What matters is the fact that you can spin the apparatus around and observe no change at all. Were there a luminiferous ether, the difference in time taken for light to travel through s1 and s2 would change according to the orientation of the apparatus. To explain further, let's say the reflected ray takes a time Tr to hit the middle mirror and come back, while the other ray takes a time Tp to do the same. For each value of Tr - Tp, you would obtain a unique wave pattern. So, let's say in a given day, you measure a wave pattern corresponding Tr - Tp = 2 nanoseconds (random number). If you were to realize the experiment with the same equipment 3 months later, due to Earth's movement, you should measure a different value of Tr - Tp, because the rays' orientation relative to the ether would be totally different, thus giving you a different wave pattern. Or, more pragmatically, you could just spin the apparatus around, and you would still have no change at all.

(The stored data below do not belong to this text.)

/-
HODGE LADDER — STAGE 4, road (R1) for rows 1 and 3b (powers/products of K3 surfaces; powers of cubic fourfolds),
kernel-typed modulo ONE named published fact (André 1996 Thm. 0.6.3 / 7.1 / 7.2 with §6.3).  Sibling of
`CorCM/Stage4Interfaces.lean` (at the 400-line limit) and `CorCM/Stage4RowOneInstances.lean`.
Literature seat hodge-director-lit-stage4, gen 3; companion document
run/shared/lean/pub/hodge-director/STAGE4-ABELIAN-MOTIVIC-TYPE.md (v3, §0/§1/§3 and CHANGES IN v3).
-/
import Summits.HodgeConjecture.CorCM.Stage4Interfaces
import Literature.AlgebraicGeometry.Andre1996.AbelianTypePiecesHodgeClassesMotivated
import HarnessLib

/-!
# Stage 4, road (R1) for rows 1 and 3b: `B` for all smooth projective complex varieties ⟹ `HC_K3Powers`, `HC_K3Pairs`, `HC_CubicFourfoldPowers`

The v1/v2 interface file types road (R1) — Grothendieck's standard conjecture `B` (the tree's real-carrier
`StandardConjectureBStar`) for ALL smooth projective complex varieties — for rows 2a/2b (`K3^[n]`, `Kumⁿ`; modulo
Soldatenkov 2022 Cor. 1.2) and for stage 3's conclusion (`HC_AV_of_B`; modulo André 1996 Thm. 0.6.2).  This file
does the same for the remaining André rows: the Literature record
`Andre1996.Andre1996_hodgeClasses_motivated_of_isAbelianTypePiece` (André 1996 Thm. 0.6.3 = Thms. 7.1/7.2 with
§4.5, §6.1 and the full faithfulness of §6.3, p. 31: every Hodge class on a PRODUCT of abelian varieties,
projective K3 surfaces and smooth cubic hypersurfaces of `ℙⁿ`, `n ≤ 6`, is motivated; carrier
`Andre1996.IsAbelianTypePiece d X`) makes every Hodge class on `Sᵐ`, `S × S'`, `Xᵐ` (cubic fourfold `X`),
`S × A`, … motivated, and under `B` motivated classes are algebraic (André §0.3; the tree's PROVED assembly, with
the cup-product step fed from the tree THEOREM
`HodgeConjecture.Theorems.Voisin2003_cupProduct_algebraicClasses_holds`).  Consequences recorded (kernel wiring,
nothing asserted beyond the named fact taken as a hypothesis):
* `hc_abelianTypePiece_of_B_of_andre` — `B` ∀ ⟹ the Hodge conjecture for every product of André's generators;
* `hc_K3Powers_of_B_of_andre`, `hc_K3Pairs_of_B_of_andre`, `hc_cubicFourfoldPowers_of_B_of_andre` — the row-1
  targets `HC_K3Powers`, `HC_K3Pairs` and the row-3b target `HC_CubicFourfoldPowers` under `B`, modulo the
  single record; `HC_AV` is NOT an input (as for rows 2a/2b);
* `hc_av_of_B_of_andre_pieces` — SR-1 (`HC_AV_of_B`) from the same record (its abelian-variety case is
  Thm. 0.6.2, `Andre1996_hodgeClasses_motivated_of_isAbelianTypePiece.abelianVariety_motivated_of`);
* `hodgeClasses_absoluteHodge_abelianTypePiece` — the Deligne-1982-type input of the coordinator's list for
  rows 1/3b: every Hodge class on such a product is absolute Hodge (André Prop. 2.5.1 BY NAME).
So after this file EVERY row of the stage-4 table with a typed target (1, 2a, 2b, 3b; and SR-1 ⟹ stage 3) has
road (R1) kernel-typed modulo exactly one named published fact each (André 1996 Thm. 0.6.3+§6.3, resp.
Soldatenkov 2022 Cor. 1.2, resp. André 1996 Thm. 0.6.2).
-/

noncomputable section

open CategoryTheory MonoidalCategory
open Literature.AlgebraicGeometry
open Literature.AlgebraicGeometry.Motives (SchemeOver IsSmoothProjective AbelianVariety)
open Literature.AlgebraicGeometry.HodgeTheory
open Literature.AlgebraicGeometry.Surfaces (IsK3Surface)
open Literature.AlgebraicGeometry.Andre1996 (IsAbelianTypePiece Andre1996_hodgeClasses_motivated_of_isAbelianTypePiece)

namespace Summit.HodgeConjecture.CorCM.Stage4

/-- Road (R1), all André rows at once: Grothendieck's `B` for ALL smooth projective complex varieties ⟹ the
Hodge conjecture for every product of André's generators of `M(Ab)_𝒱` (abelian varieties, projective K3
surfaces, smooth cubic hypersurfaces of `ℙⁿ`, `n ≤ 6`; `Andre1996.IsAbelianTypePiece d X`), GIVEN the named
fact "Hodge ⟹ motivated on such products" (André 1996 Thm. 0.6.3 / 7.1 / 7.2 with §6.3) BY NAME; the
cup-product step is the tree's theorem `HodgeConjecture.Theorems.Voisin2003_cupProduct_algebraicClasses_holds`.
`HC_AV` is not an input. [cite: Andre1996Motifs, Thm. 0.6.3 (p. 9), §6.3 (p. 31) and §0.3 (p. 7)] -/
theorem hc_abelianTypePiece_of_B_of_andre (hA : Andre1996_hodgeClasses_motivated_of_isAbelianTypePiece)
    (hB : ∀ (d : ℕ) (Z : SchemeOver ℂ) (η : complexBetti Z 2), IsSmoothProjective d Z → StandardConjectureBStar d Z η)
    {d : ℕ} {X : SchemeOver ℂ} (hX : IsAbelianTypePiece d X) : HodgeConjectureFor d X :=
  Andre1996_hodgeClasses_motivated_of_isAbelianTypePiece.hodgeConjectureFor_of_lefschetzStandardB hA
    Summit.HodgeConjecture.HodgeConjecture.Theorems.Voisin2003_cupProduct_algebraicClasses_holds hB hX

/-- Road (R1), row 1a: `B` ∀ ⟹ `HC_K3Powers` (the Hodge conjecture for all powers of all projective K3
surfaces), modulo the single André record. [cite: Andre1996Motifs, Thm. 7.1 (p. 35) and §6.3 (p. 31)] -/
theorem hc_K3Powers_of_B_of_andre (hA : Andre1996_hodgeClasses_motivated_of_isAbelianTypePiece)
    (hB : ∀ (d : ℕ) (Z : SchemeOver ℂ) (η : complexBetti Z 2), IsSmoothProjective d Z → StandardConjectureBStar d Z η) :
    HC_K3Powers :=
  fun _ hS m ↦ hc_abelianTypePiece_of_B_of_andre hA hB (IsAbelianTypePiece.k3_pow hS m)

/-- Road (R1), row 1b: `B` ∀ ⟹ `HC_K3Pairs` (the Hodge conjecture for `S × S'`, `S`, `S'` projective K3
surfaces), modulo the single André record. [cite: Andre1996Motifs, Thm. 7.1 (p. 35) and §6.3 (p. 31)] -/
theorem hc_K3Pairs_of_B_of_andre (hA : Andre1996_hodgeClasses_motivated_of_isAbelianTypePiece)
    (hB : ∀ (d : ℕ) (Z : SchemeOver ℂ) (η : complexBetti Z 2), IsSmoothProjective d Z → StandardConjectureBStar d Z η) :
    HC_K3Pairs :=
  fun _ _ hS hS' ↦ hc_abelianTypePiece_of_B_of_andre hA hB (IsAbelianTypePiece.k3_tensor_k3 hS hS')

/-- Road (R1), row 3b: `B` ∀ ⟹ `HC_CubicFourfoldPowers` (the Hodge conjecture for all powers of all smooth
cubic fourfolds), modulo the single André record (Thm. 7.2, case `n = 5`). [cite: Andre1996Motifs, Thm. 7.2 (p. 35) and §6.3 (p. 31)] -/
theorem hc_cubicFourfoldPowers_of_B_of_andre (hA : Andre1996_hodgeClasses_motivated_of_isAbelianTypePiece)
    (hB : ∀ (d : ℕ) (Z : SchemeOver ℂ) (η : complexBetti Z 2), IsSmoothProjective d Z → StandardConjectureBStar d Z η) :
    HC_CubicFourfoldPowers :=
  fun _ hX m ↦ hc_abelianTypePiece_of_B_of_andre hA hB (IsAbelianTypePiece.cubicFourfold_pow hX m)

/-- Road (R1), row 1 with an abelian factor: `B` ∀ ⟹ the Hodge conjecture for `S × A`, `S` a projective K3
surface, `A` a complex abelian variety (row 1 of the companion document: "K3 × abelian"), modulo the single
André record. [cite: Andre1996Motifs, Thm. 7.1 (p. 35), §6.1 (p. 30) and §6.3 (p. 31)] -/
theorem hc_K3_tensor_abelianVariety_of_B_of_andre (hA : Andre1996_hodgeClasses_motivated_of_isAbelianTypePiece)
    (hB : ∀ (d : ℕ) (Z : SchemeOver ℂ) (η : complexBetti Z 2), IsSmoothProjective d Z → StandardConjectureBStar d Z η)
    {S : SchemeOver ℂ} (hS : IsK3Surface S) (A : AbelianVariety ℂ) : HodgeConjectureFor (2 + A.dim) (S ⊗ A.X) :=
  hc_abelianTypePiece_of_B_of_andre hA hB (IsAbelianTypePiece.k3_tensor_abelianVariety hS A)

/-- SR-1 from the same record: its abelian-variety case is André's Thm. 0.6.2
(`Andre1996_hodgeClasses_motivated_of_isAbelianTypePiece.abelianVariety_motivated_of`), so `HC_AV_of_B` follows by
the v2.1 theorem `hc_av_of_B_of_andre1996_thm_0_6_2`. [cite: Andre1996Motifs, Thm. 0.6.2 (p. 9) and §6.3 Remarque 2 (p. 33)] -/
theorem hc_av_of_B_of_andre_pieces (hA : Andre1996_hodgeClasses_motivated_of_isAbelianTypePiece) : HC_AV_of_B :=
  hc_av_of_B_of_andre1996_thm_0_6_2
    (Andre1996_hodgeClasses_motivated_of_isAbelianTypePiece.abelianVariety_motivated_of hA)

/-- CITE, kernel wiring (the Deligne-1982-type input of the coordinator's list, rows 1/3b): every Hodge class on
a product of André's generators — in particular on `Sᵐ`, `S × S'`, `Xᵐ` (cubic fourfold), `S × A` — is an
ABSOLUTE HODGE class, GIVEN the André record and André 1996 Prop. 2.5.1 BY NAME
(`Andre1996_isAbsoluteHodgeClass_of_mem_motivatedClasses`).  What it gives the ladder: the kill criterion of
the motivated road is met on these rows; what it does NOT give: algebraicity.
[cite: Andre1996Motifs, Prop. 2.5.1 (p. 18), Thm. 0.6.3 (p. 9) and §6.3 (p. 31)] -/
theorem hodgeClasses_absoluteHodge_abelianTypePiece (hA : Andre1996_hodgeClasses_motivated_of_isAbelianTypePiece)
    (hAH : Andre1996_isAbsoluteHodgeClass_of_mem_motivatedClasses) {d : ℕ} {X : SchemeOver ℂ}
    (hX : IsAbelianTypePiece d X) (p : ℕ) (c : complexBetti X (2 * p)) (hc : IsRationalClass c)
    (hpp : IsOfHodgeType d X (2 * p) p p c) : IsAbsoluteHodgeClass d X p c :=
  Andre1996_hodgeClasses_motivated_of_isAbelianTypePiece.hodgeClasses_absoluteHodge_of hA hAH hX p c hc hpp

end Summit.HodgeConjecture.CorCM.Stage4

end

• How is it possible to build it so precise that the outward mirrors have exactly the same distance from the inside (half-silver) mirror? • I still don't quite understand how the ether-affected ray travels longer/shorter time compared to the vertical one.. Not sure if we can use average velocity here, but if we do, then V(av)=((speed of light+speed of ether)+(speed of light - speed of ether))/2 = speed of light. For simplicity, I'll use random numbers - ((1000+1)+(1000-1))/2=1000, which is the same as initial velocity. Although when I use WolframAlpha, it gives different time for the two cases. I feel like I'm missing some little thing.. I would be very thankful if someone could explain it to me =) • Let's use an absurd example. You're in a zeppelin, travelling with an airspeed of 50 kph with a 49 kph wind at your back. So your groundspeed is 99 kph, and you go 100 kilometres in a shade over an hour. Then you turn around to go home. Your ground speed is now 50-49=1 kph, and it will take you 100 hrs to complete your trip. So you're comparing 200/50 = 4 hrs for the round trip with no wind, to 101+ hrs with the strong wind.

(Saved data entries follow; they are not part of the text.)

import Summits.CriticalPhenomena.PercolationContinuityZ3.Theorems.PercNearOneGluingNoHeavyLowerTailMajorityGluingQCertSymCount
import Summits.CriticalPhenomena.PercolationContinuityZ3.Theorems.PercNearOneGluingNoHeavyLowerTailMajorityGluingQCert3SliceSound
import HarnessLib

/-!
# Symmetrised certificates checked IN PARTS: digests of partial contribution lists (lane prim-rate, constants-miner 1, gen 36; CANDIDATES §GEN-36, NEXT-g37)

Support file for the closed crux `NoHeavyLowerTail` (stmt-CriticalPhenomena-4575), majority-gluing line; companion of `…MajorityGluingQCertSym*`.
The kernel cost of `SymCert.checkQS` is the computation of one orbit key per contribution; for the cells `m ≥ 10` a certificate has more contributions
than one `decide +kernel` should evaluate.  Here a certificate is split into PARTS sharing the cell parameters (`SymCert.concat`); each part is digested
separately — `SymCert.digest c fuel = aggr (msort2 fuel c.contribsS)`, the key-sorted contribution list with equal keys summed (`aggr`, a structural scan),
a SHORT list stated as data and verified by its own `decide +kernel` — and the digests are glued: if `runsOK (msort2 fuel (digests.flatten))` then the
concatenated certificate's contribution list evaluates nonnegatively at every nonnegative key valuation (`SymCert.pos_of_digests`, via `evalC_aggr`,
`evalC_digest`, `evalC_concat`), which is what the evaluation form `SymCert.cut_of_posS_count` of the counting theorem consumes
(`SymCert.cut_of_digests_count`).  No sorries.
-/

namespace Summit.CriticalPhenomena.PercolationContinuityZ3.Theorems

namespace HubOnly
namespace QCert

/-! ### Aggregating runs of equal keys -/

/-- Scan with current key `k` and accumulated coefficient `acc`, emitting one entry per completed run. -/
def aggrGo (k : ℕ) (acc : ℤ) : List (ℕ × ℤ) → List (ℕ × ℤ)
  | [] => [(k, acc)]
  | e :: l => if e.1 = k then aggrGo k (acc + e.2) l else (k, acc) :: aggrGo e.1 e.2 l

/-- **Run aggregation:** adjacent entries with equal keys are summed (applied to a key-sorted list this is the list of key totals). -/
def aggr : List (ℕ × ℤ) → List (ℕ × ℤ)
  | [] => []
  | e :: l => aggrGo e.1 e.2 l

section Eval

/-- The scan preserves the value: `evalC (aggrGo k acc l) = acc·val k + evalC l`. -/
theorem evalC_aggrGo (val : ℕ → ℝ) : ∀ (k : ℕ) (acc : ℤ) (l : List (ℕ × ℤ)), evalC val (aggrGo k acc l) = (acc : ℝ) * val k + evalC val l
  | k, acc, [] => by simp [aggrGo, evalC]
  | k, acc, e :: l => by
    unfold aggrGo
    split_ifs with h
    · rw [evalC_aggrGo val k (acc + e.2) l, evalC_cons, h]; push_cast; ring
    · rw [evalC_cons, evalC_aggrGo val e.1 e.2 l, evalC_cons]

/-- **Aggregation preserves the value** at every valuation. -/
theorem evalC_aggr (val : ℕ → ℝ) : ∀ l : List (ℕ × ℤ), evalC val (aggr l) = evalC val l
  | [] => rfl
  | e :: l => by unfold aggr; rw [evalC_aggrGo, evalC_cons]

end Eval

/-! ### Digests and gluing of parts -/

namespace SymCert

/-- **The digest of a (partial) certificate:** its key-sorted contribution list with equal keys summed. -/
def digest (c : SymCert) (fuel : ℕ) : List (ℕ × ℤ) := aggr (msort2 fuel c.contribsS)

/-- The digest evaluates like the contribution list. -/
theorem evalC_digest (c : SymCert) (fuel : ℕ) (val : ℕ → ℝ) : evalC val (c.digest fuel) = evalC val c.contribsS := by
  unfold digest; rw [evalC_aggr, evalC_perm val (msort2_perm fuel _)]

/-- Gluing two parts with the same cell parameters: concatenated entry lists on the base of the first. -/
def append (c d : SymCert) : SymCert := ⟨c.base, c.ell ++ d.ell, c.lin ++ d.lin, c.rows ++ d.rows, c.sqs ++ d.sqs⟩

/-- **Gluing a list of parts** on a common base. -/
def concat (b : Cert) : List SymCert → SymCert
  | [] => ⟨b, [], [], [], []⟩
  | d :: l => d.append (concat b l)

/-- The base of a concatenation. -/
theorem concat_base (b : Cert) : ∀ l : List SymCert, (∀ d ∈ l, d.base = b) → (concat b l).base = b
  | [], _ => rfl
  | d :: l, h => by unfold concat append; exact h d (by simp)

/-- Two certificates with the same base have the same entry-contribution maps. -/
theorem contribsS_eq_of_base (c : SymCert) (b : Cert) (hb : c.base = b) (ell : List (ℕ × ℕ)) (lin : List (ℕ × ℕ × ℕ))
    (rows : List (List RowE)) (sqs : List (List SqE)) :
    (⟨b, ell, lin, rows, sqs⟩ : SymCert).contribsS =
      (ell.map c.ellC).flatten ++ (lin.map c.linC1).flatten ++ (rows.map fun ch => (ch.map c.rowCS).flatten).flatten ++
        (sqs.map fun ch => (ch.map c.sqCS).flatten).flatten := by
  subst hb; rfl

/-- **Gluing two parts adds their values** (same base). -/
theorem evalC_appendS (c d : SymCert) (h : d.base = c.base) (val : ℕ → ℝ) :
    evalC val (c.append d).contribsS = evalC val c.contribsS + evalC val d.contribsS := by
  cases d with
  | mk base ell lin rows sqs =>
    simp only at h
    subst h
    unfold append
    rw [contribsS_eq_of_base c c.base rfl (c.ell ++ ell), contribsS_eq_of_base c c.base rfl ell]
    unfold contribsS
    simp only [List.map_append, List.flatten_append, QCert.evalC_append]
    ring

/-- **The glued certificate evaluates to the sum of its parts** (common base). -/
theorem evalC_concat (b : Cert) (val : ℕ → ℝ) :
    ∀ l : List SymCert, (∀ d ∈ l, d.base = b) → evalC val (concat b l).contribsS = (l.map fun d => evalC val d.contribsS).sum
  | [], _ => by simp [concat, contribsS, evalC]
  | d :: l, h => by
    have hd : d.base = b := h d (by simp)
    have hl : ∀ d' ∈ l, d'.base = b := fun d' hd' => h d' (List.mem_cons_of_mem _ hd')
    have hcb := concat_base b l hl
    rw [List.map_cons, List.sum_cons, ← evalC_concat b val l hl, show concat b (d :: l) = d.append (concat b l) from rfl,
      evalC_appendS d (concat b l) (by rw [hcb, hd]) val]

/-- The parts' values are the digests' values. -/
theorem map_evalC_of_digests (fuel : ℕ) (val : ℕ → ℝ) {l : List SymCert} {D : List (List (ℕ × ℤ))}
    (hD : List.Forall₂ (fun d dg => d.digest fuel = dg) l D) : (l.map fun d => evalC val d.contribsS) = D.map (evalC val) := by
  induction hD with
  | nil => rfl
  | cons hdg _ ih => rw [List.map_cons, List.map_cons, ih, ← hdg, evalC_digest]

/-- **NONNEGATIVITY FROM DIGESTS:** if every part's digest is the stated list and the run check accepts the key-sorted concatenation of the stated
lists, the glued certificate's contribution list evaluates nonnegatively at every nonnegative key valuation. -/
theorem pos_of_digests (b : Cert) (l : List SymCert) (hb : ∀ d ∈ l, d.base = b) (fuel : ℕ) (D : List (List (ℕ × ℤ)))
    (hD : List.Forall₂ (fun d dg => d.digest fuel = dg) l D) (hruns : runsOK (msort2 fuel D.flatten) = true)
    (val : ℕ → ℝ) (hval : ∀ key, 0 ≤ val key) : 0 ≤ evalC val (concat b l).contribsS := by
  rw [evalC_concat b val l hb, map_evalC_of_digests fuel val hD, ← evalC_flatten]
  exact evalC_nonneg_of_runsOK_msort2 val hval fuel _ hruns

section Count

open scoped Classical

/-- **«AT LEAST `h` OF `k` RELAYS CUT» FROM A CERTIFICATE CHECKED IN PARTS** (counting form): structure check of the glued certificate, the parts'
digests, and the run check of the glued digests give `cD·μ(h ≤ #{v ∈ T : v ↮ a₀}) ≤ cN·δ`. [cite: VandenbergKahn2001, Thm 1.2 (p. 123)] -/
theorem cut_of_digests_count {n k : ℕ} (b : Cert) (l : List SymCert) (hb : ∀ d ∈ l, d.base = b) (hm : (concat b l).base.m = k)
    (hWS : (concat b l).checkWS = true) (fuel : ℕ) (D : List (List (ℕ × ℤ))) (hD : List.Forall₂ (fun d dg => d.digest fuel = dg) l D)
    (hruns : runsOK (msort2 fuel D.flatten) = true)
    (w : Sym2 (Fin n) → unitInterval) (a₀ : Fin n) (T : Finset (Fin n)) (hT : T.card = k) (δ : ℝ) (hδ0 : 0 ≤ δ)
    (hδ : ∀ v ∈ T, (Literature.Probability.LatticeModels.prodBernoulli w).real
      (Literature.Probability.Percolation.openConn v a₀ : Set (Literature.Probability.Percolation.BondConfig (Fin n)))ᶜ ≤ δ) :
    ((concat b l).base.cD : ℝ) * (Literature.Probability.LatticeModels.prodBernoulli w).real
        {ω : Literature.Probability.Percolation.BondConfig (Fin n) |
          (concat b l).base.h ≤ (T.filter fun v => ω ∉ Literature.Probability.Percolation.openConn v a₀).card} ≤ (concat b l).base.cN * δ :=
  (concat b l).cut_of_posS_count hm hWS (pos_of_digests b l hb fuel D hD hruns) w a₀ T hT δ hδ0 hδ

end Count

end SymCert

/-! ### Smoke test: the `(2,1)` certificate split into two parts -/

/-- First part of the smoke certificate: the multiplier and one marginal slack. -/
def symSmokeP1 : SymCert := ⟨⟨2, 1, 2, 1, 1, [], [], []⟩, [(4, 1)], [(0, 4, 1)], [], []⟩

/-- Second part: the other marginal slack. -/
def symSmokeP2 : SymCert := ⟨⟨2, 1, 2, 1, 1, [], [], []⟩, [], [(1, 4, 1)], [], []⟩

/-- Digest of part 1 (keys `j + 5·i` of the canonical pairs `(i, j) = (D, 1), (D, 3), (D, D)`, `D = 4`, `N = 5`). -/
theorem symSmokeP1_digest : symSmokeP1.digest 8 = [(21, -1), (23, 0), (24, 1)] := by decide +kernel

/-- Digest of part 2. -/
theorem symSmokeP2_digest : symSmokeP2.digest 8 = [(21, 1), (23, 1), (24, -1)] := by decide +kernel

/-- The glued digests pass the run check, and the glued certificate is structurally sound. -/
theorem symSmoke_parts_ok : runsOK (msort2 8 [[((21 : ℕ), (-1 : ℤ)), (23, 0), (24, 1)], [(21, 1), (23, 1), (24, -1)]].flatten) = true ∧
    (SymCert.concat ⟨2, 1, 2, 1, 1, [], [], []⟩ [symSmokeP1, symSmokeP2]).checkWS = true := by
  constructor <;> decide +kernel

end QCert
end HubOnly

end Summit.CriticalPhenomena.PercolationContinuityZ3.Theorems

• As we know light would travel at different speeds at vacuum than let's say in glass. So, is this entire experiment performed in vacuum, to ensure that the experiment is not affected by the refractive index of any material ? • I think the test was done in country-side room with mirrors in air. You are right. M-M exp assumed either could be detected in air. That could have been wrong, and I expect M-M knew that. if the light signal travels at a speed relative to the air in the room and not relative to the either that would hide the either. The effect of room air slows light by 1.0003 or 3 parts in 10000. Speed through either would have to be 0.0003C or 90 km/s to have similar effect. I expect M-M understood that air might dominate the either effect but moved ahead with what they could accomplish at the time.
(1 vote)
• When the light ray goes up, it speeds up due to the "ether"... and when it returns, it slows down. So, Maybe there is a luminous ether but the experiment was just a fail as the same light ray speeds up and slows down by the same rate... • Do the math - let vy be your speed, and ve be the ether speed, both with respect to the ground. If distance s=vt, then t=s/v. So going out, tg = s/(vy+ve) and coming back,
tc = s/(vy-ve). Therefore, tg+tc = s/(vy+ve) + s/(vy-ve). Finding the common denominator,
tg+tc = (svy-sve + svy+sve)/((vy+ve)(vy-ve)) = 2svy/(vy^2-ve^2). With no ether, the total time would be tg+tb=2s/vy. The only way 2svy/(vy^2-ve^2)=2s/vy is if ve=0 - in other words there's no ether effect.